» **Task goal**
Retype, word for word, every line of the records below starting at the one that contains "spine estimate NE7c" and ending at the one that contains "(owner GO journal"; include both of those lines and nothing more.

» **Entries supplied**

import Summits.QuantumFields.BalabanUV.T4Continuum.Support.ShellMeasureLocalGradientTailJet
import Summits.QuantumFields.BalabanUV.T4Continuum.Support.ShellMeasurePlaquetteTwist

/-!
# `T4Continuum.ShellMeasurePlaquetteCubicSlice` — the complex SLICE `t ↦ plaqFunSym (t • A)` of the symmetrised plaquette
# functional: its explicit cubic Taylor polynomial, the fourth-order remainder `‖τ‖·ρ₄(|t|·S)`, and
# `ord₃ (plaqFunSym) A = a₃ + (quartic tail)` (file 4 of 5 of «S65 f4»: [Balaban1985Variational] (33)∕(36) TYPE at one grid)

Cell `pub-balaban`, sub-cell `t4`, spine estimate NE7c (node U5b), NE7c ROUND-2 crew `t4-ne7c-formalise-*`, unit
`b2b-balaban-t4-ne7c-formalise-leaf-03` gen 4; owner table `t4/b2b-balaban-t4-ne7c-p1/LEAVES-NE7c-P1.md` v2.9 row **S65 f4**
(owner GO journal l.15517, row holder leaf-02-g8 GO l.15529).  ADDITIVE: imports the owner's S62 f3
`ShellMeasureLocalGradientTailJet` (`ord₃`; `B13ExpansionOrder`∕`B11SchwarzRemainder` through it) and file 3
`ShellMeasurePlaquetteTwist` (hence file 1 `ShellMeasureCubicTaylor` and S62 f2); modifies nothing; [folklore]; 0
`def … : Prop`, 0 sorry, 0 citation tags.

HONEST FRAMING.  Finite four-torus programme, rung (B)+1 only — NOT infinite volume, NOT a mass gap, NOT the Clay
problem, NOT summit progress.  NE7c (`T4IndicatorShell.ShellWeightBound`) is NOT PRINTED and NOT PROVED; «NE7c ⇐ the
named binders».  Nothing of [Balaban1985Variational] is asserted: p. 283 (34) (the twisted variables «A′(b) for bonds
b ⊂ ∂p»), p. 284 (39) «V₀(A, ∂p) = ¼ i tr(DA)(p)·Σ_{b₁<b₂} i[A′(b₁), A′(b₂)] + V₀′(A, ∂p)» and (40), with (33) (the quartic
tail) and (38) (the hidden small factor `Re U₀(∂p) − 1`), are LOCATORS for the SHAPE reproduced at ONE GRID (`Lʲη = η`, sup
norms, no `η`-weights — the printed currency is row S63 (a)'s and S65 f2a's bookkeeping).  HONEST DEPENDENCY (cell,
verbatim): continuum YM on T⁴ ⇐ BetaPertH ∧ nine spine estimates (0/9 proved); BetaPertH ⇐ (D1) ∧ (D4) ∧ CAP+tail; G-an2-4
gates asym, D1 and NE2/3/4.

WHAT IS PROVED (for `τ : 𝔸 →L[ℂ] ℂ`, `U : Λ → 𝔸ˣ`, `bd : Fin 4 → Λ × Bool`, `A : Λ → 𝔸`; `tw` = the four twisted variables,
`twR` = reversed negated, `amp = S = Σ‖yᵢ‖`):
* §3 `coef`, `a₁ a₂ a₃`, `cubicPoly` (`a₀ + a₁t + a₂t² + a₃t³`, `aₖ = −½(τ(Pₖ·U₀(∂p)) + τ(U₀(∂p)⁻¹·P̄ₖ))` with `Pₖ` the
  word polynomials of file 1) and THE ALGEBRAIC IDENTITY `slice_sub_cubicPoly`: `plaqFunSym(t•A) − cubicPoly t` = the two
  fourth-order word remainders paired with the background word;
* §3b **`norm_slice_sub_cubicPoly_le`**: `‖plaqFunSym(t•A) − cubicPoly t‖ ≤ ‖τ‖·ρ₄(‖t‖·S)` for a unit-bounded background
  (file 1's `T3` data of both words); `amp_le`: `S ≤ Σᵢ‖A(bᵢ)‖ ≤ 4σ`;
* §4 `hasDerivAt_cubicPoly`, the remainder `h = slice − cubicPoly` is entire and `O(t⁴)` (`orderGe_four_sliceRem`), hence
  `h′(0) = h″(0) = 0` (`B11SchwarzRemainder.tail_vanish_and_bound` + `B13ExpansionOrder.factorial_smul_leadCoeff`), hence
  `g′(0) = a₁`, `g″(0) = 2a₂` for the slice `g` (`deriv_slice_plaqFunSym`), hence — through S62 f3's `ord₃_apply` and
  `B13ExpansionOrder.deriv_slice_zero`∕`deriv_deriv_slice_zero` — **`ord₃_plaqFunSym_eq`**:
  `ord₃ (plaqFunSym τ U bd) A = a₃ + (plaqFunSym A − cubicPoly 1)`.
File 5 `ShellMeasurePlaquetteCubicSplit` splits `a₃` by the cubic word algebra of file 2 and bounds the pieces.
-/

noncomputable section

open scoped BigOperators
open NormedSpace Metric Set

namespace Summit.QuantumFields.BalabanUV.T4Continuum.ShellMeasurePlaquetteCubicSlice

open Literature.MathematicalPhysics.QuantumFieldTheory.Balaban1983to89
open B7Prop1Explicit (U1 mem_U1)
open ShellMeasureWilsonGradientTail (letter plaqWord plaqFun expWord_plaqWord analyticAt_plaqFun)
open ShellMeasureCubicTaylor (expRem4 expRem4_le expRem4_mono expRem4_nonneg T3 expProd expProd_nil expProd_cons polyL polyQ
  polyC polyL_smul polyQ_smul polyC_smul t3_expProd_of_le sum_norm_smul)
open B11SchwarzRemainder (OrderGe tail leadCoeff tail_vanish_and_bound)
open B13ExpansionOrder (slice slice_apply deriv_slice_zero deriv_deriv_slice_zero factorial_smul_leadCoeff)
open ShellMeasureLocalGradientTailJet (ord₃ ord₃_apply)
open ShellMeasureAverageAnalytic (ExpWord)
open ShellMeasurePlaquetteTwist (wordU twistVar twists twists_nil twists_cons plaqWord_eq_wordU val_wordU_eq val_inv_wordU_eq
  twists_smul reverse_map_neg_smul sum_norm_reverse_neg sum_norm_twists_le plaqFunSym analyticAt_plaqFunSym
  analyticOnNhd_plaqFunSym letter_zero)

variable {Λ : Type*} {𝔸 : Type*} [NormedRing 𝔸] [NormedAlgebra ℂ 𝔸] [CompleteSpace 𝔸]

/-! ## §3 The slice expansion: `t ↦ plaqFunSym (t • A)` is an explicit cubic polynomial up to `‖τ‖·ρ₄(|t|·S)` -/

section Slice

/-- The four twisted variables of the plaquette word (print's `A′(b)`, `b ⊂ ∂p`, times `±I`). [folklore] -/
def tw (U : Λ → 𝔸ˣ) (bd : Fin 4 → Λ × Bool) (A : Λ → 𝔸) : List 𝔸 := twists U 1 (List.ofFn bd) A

» **Solution to this problem**
Cell `pub-balaban`, sub-cell `t4`, spine estimate NE7c (node U5b), NE7c ROUND-2 crew `t4-ne7c-formalise-*`, unit
`b2b-balaban-t4-ne7c-formalise-leaf-03` gen 4; owner table `t4/b2b-balaban-t4-ne7c-p1/LEAVES-NE7c-P1.md` v2.9 row **S65 f4**
(owner GO journal l.15517, row holder leaf-02-g8 GO l.15529).  ADDITIVE: imports the owner's S62 f3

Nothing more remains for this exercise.